5. Multi-Reader Multi-Case (MRMC) Comparative Effectiveness Study
- No: An MRMC comparative effectiveness study is designed to assess the impact of a device on human reader performance, typically in the context of imaging or diagnostics. This is a surgical fixation device, and the submission is based on mechanical equivalence, not clinical diagnostic performance.

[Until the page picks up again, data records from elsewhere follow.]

/-!
# Route «BalabanUVNodes» (cluster K4 «SpineRates»), Track-A DAG node N15 = spine estimate NE2, BACKGROUND LAYER — FIRST MISSING
# ESTIMATE, part 14: 𝔤-VALUED FIELDS AS SCALAR FIELDS ON THE PRODUCT CARRIER `X × ι` — product block-line data (so that g0's files
# 1∕2∕4∕11 apply BY NAME), the MATRIX multiplication operator `(M_C f)(x, i) = Σ_j C(x)_{ij} f(x, j)`, its exact η-defect and diagonal block
# majorant (max-row-sum fit), its commutator with the adjoint lattice derivative, and THE FIRST-ORDER SANDWICH FOR MATRIX COEFFICIENTS
# (the term `Σ_b i[A′(b), (D^η_U λ)(b)]` of [B9] (3.52): `V = M_C ∘ ∇`)

Cell `pub-ymgap`, seat `pub-ymgap-dag-n15-b` (generation g3; FIRST-MISSING-ESTIMATE, HUMAN RULING D-0062; chair R424 venue; ROSTER-D0062
l.26).  `bears_on: R4∕N15`.  Filed `--supports stmt-QuantumFields-19351`.  Completes residue (i) of `HOME/HANDOFF-dag-n15-b.md` §g2.3 (parts
13a–c: `…N15ExpLetters`, `…N15MatrixSpecies`, `…N15MatrixCoefficient` = the ZEROTH-order matrix species) with the FIRST-order one: g0 file 4
`BalabanUVNodesN15FirstOrderDefect.hasMaj_comp_idef_firstOrder_comp` (scalar coefficient `M_a ∘ ∇`) for MATRIX coefficients.

WHY.  The main term of the print's `V′₁(A)` ([Balaban1985BackgroundPropagators] (3.52) p. 400, verbatim, first-hand: *«V′₁(A)λ(x) =
Σ_{b∈st(x)} i[A′(b), (D^η_U λ)(b)] + i[(D^{η*}_U A)(x), λ(x)] + Σ_{b∈st(x)} F′_{1,k}(i ad_{A′(b)}) λ(b₊)»*) is `Σ_b ad_{A′(b)} ∘ ∇_b`: a MATRIX
coefficient times a lattice derivative of a `𝔤`-valued field.  The scalar lineage (files 1∕2∕4∕11) proves the η-defect bound for `M_a ∘ ∇`, `a`
real.  THE DEVICE here: a `𝔤`-valued field `λ : X → ℝ^ι` IS a scalar field on `X × ι`, lattice derivatives act on the `X` factor only, and
block-line data lift to the product with the spectator `ι` (`prodLine`) — so files 1∕2∕4∕11 apply on `X × ι` BY NAME, and the ONE new object is
the matrix multiplication operator `mmulOp C` (block diagonal in `X`, a genuine matrix in `ι`), whose η-defect is multiplication by the fit
error `C′ − C∘π` with DIAGONAL block majorant of size the blockwise max-row-sum of the fit error.  THE PRINT USED (SHAPES only): (3.35) p. 396,
(3.42) p. 397 (entries 2, 3), (3.52) p. 400; [B6] (2.54) p. 233.  Nothing of [B9] asserted.

CONTENTS (all [folklore]: linear algebra and finite sups over hypothesis-shaped data; files 1∕2∕4∕11, `T4EtaRateDefect`, `T4EtaRateCoeffDefect` BY NAME).
* §1 `liftMap`, `liftEquiv`, `liftBlk`, `prodLine D ι : LineData (X × ι) (X′ × ι)` (file 1's block-line data with spectator `ι`).
* §2 `mmulOp C` on the sharp block norms `BlockNorm.ofBlocks g (liftBlk blk ι)` (= block sup of the `ℓ^∞(ι)` norm): `idef_mmulOp_apply` ∕ `_eq`
  (EXACT `𝔇(M_{C′}, M_C) = M_{C′ − C∘π} ∘ pull`), `loc_fine_mmul_pull_le`, `hasMaj_idef_mmulOp` (`diagK o` from the MAX-ROW-SUM fit
  `Σ_j |C′(x′)_{ij} − C(πx′)_{ij}| ≤ o(blk(πx′))`), `hasMaj_mmulOp`, `hasMaj_idef_mmulOp_comp_transfer`, `hasMaj_comp_idef_mmulOp_comp` (zeroth order).
* §3 `mmulOp_comp_bdiffN` (EXACT commutator `M_C ∘ ∇* = ∇* ∘ M_C + M_{η⁻¹(C − C∘s⁻¹)} ∘ pull s⁻¹`), `hasMaj_comp_mmulOp_bdiffN` (the composite left
  factor's adjoint-derivative entry from `T′`'s OWN (3.42)₃ entry, `T′ ≤ N_T`, row letters `α` ∕ `G` ((3.35) shapes) and a shift majorant — file 11 for
  matrices), `hasMaj_pull_liftEquiv_symm` (the shift majorant = file 11's `hasMaj_pull_symm` on `prodLine D ι` BY NAME).
* §4 **`hasMaj_comp_idef_firstOrderM_comp`** — THE SANDWICHED FIRST-ORDER DEFECT FOR MATRIX COEFFICIENTS: `T′ ∘ 𝔇(M_{C′}∇′_{η′}, M_C∇_η) ∘ A ≤
  (m₃A₁c_η + m_Tε A₁C)·e^{−ρd(y,y′)}·w(y′)` from (d1) `∇_η∘A ≤ A₁e^{−(ρ+σ)d}`, (d2) the adjoint-derivative entry `N₃` of `T′∘M_{C′}` (§3), (d3) the
  max-row-sum fit `o ≤ εw`, (d4) `|η′|(M−1) ≤ c_η w` — file 4's statement with `mulOp a` ↦ `mmulOp C`; proof = Leibniz + file 4's `hasMaj_derivPiece`
  ON `X × ι` BY NAME + §2's coefficient piece.

HONEST FRAMING ∕ LIMITS.  MECHANISM over hypothesis-SHAPED letters: `𝔤 ≅ ℝ^ι` in a basis with the `ℓ^∞` norm and matrix coefficients measured by
max row sums; the operator-norm letters of 13a∕13b for `C = Φ(η, ad_A)` give these row letters only up to the basis' norm-equivalence constants (a
dictionary NOT typed here); derivatives act on the lattice factor only (no connection `U` in the model derivative: `U ≡ 1` shifts); zero-range ∕
diagonal kernels for coefficient defects.  NE2⁺ NOT PRINTED, NOT proved; count-neutral (typed 28∕28; nothing discharged); one finite T⁴ at fixed ε —
NOT infinite volume, NOT OS on ℝ⁴, NOT a mass gap, NOT Clay.
-/

noncomputable section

6. Standalone (Algorithm Only) Performance Study
- No: This is a physical medical device (implants and K-wires), not an algorithm or AI-based system. Therefore, standalone algorithm performance is not relevant.
7. Type of Ground Truth Used
- Mechanical Standards and Predicate Device Performance: The "ground truth" for this submission is adherence to established ASTM mechanical testing standards (e.g., F382-17, F543-17) and demonstrating performance comparable to the legally marketed predicate devices (In2Bones SAS, Duafit® interphalangeal implant (K132912) and Wright Medical Technology Inc., PRO-TOE® Hammertoe Fixation System (K140148)).
8. Sample Size for the Training Set
- Not Applicable: There is no "training set" in the context of a 510(k) submission for a physical device. This terminology relates to machine learning models, which are not involved here.
9. How the Ground Truth for the Training Set Was Established
- Not Applicable: As there is no training set or machine learning involved, this question is not relevant.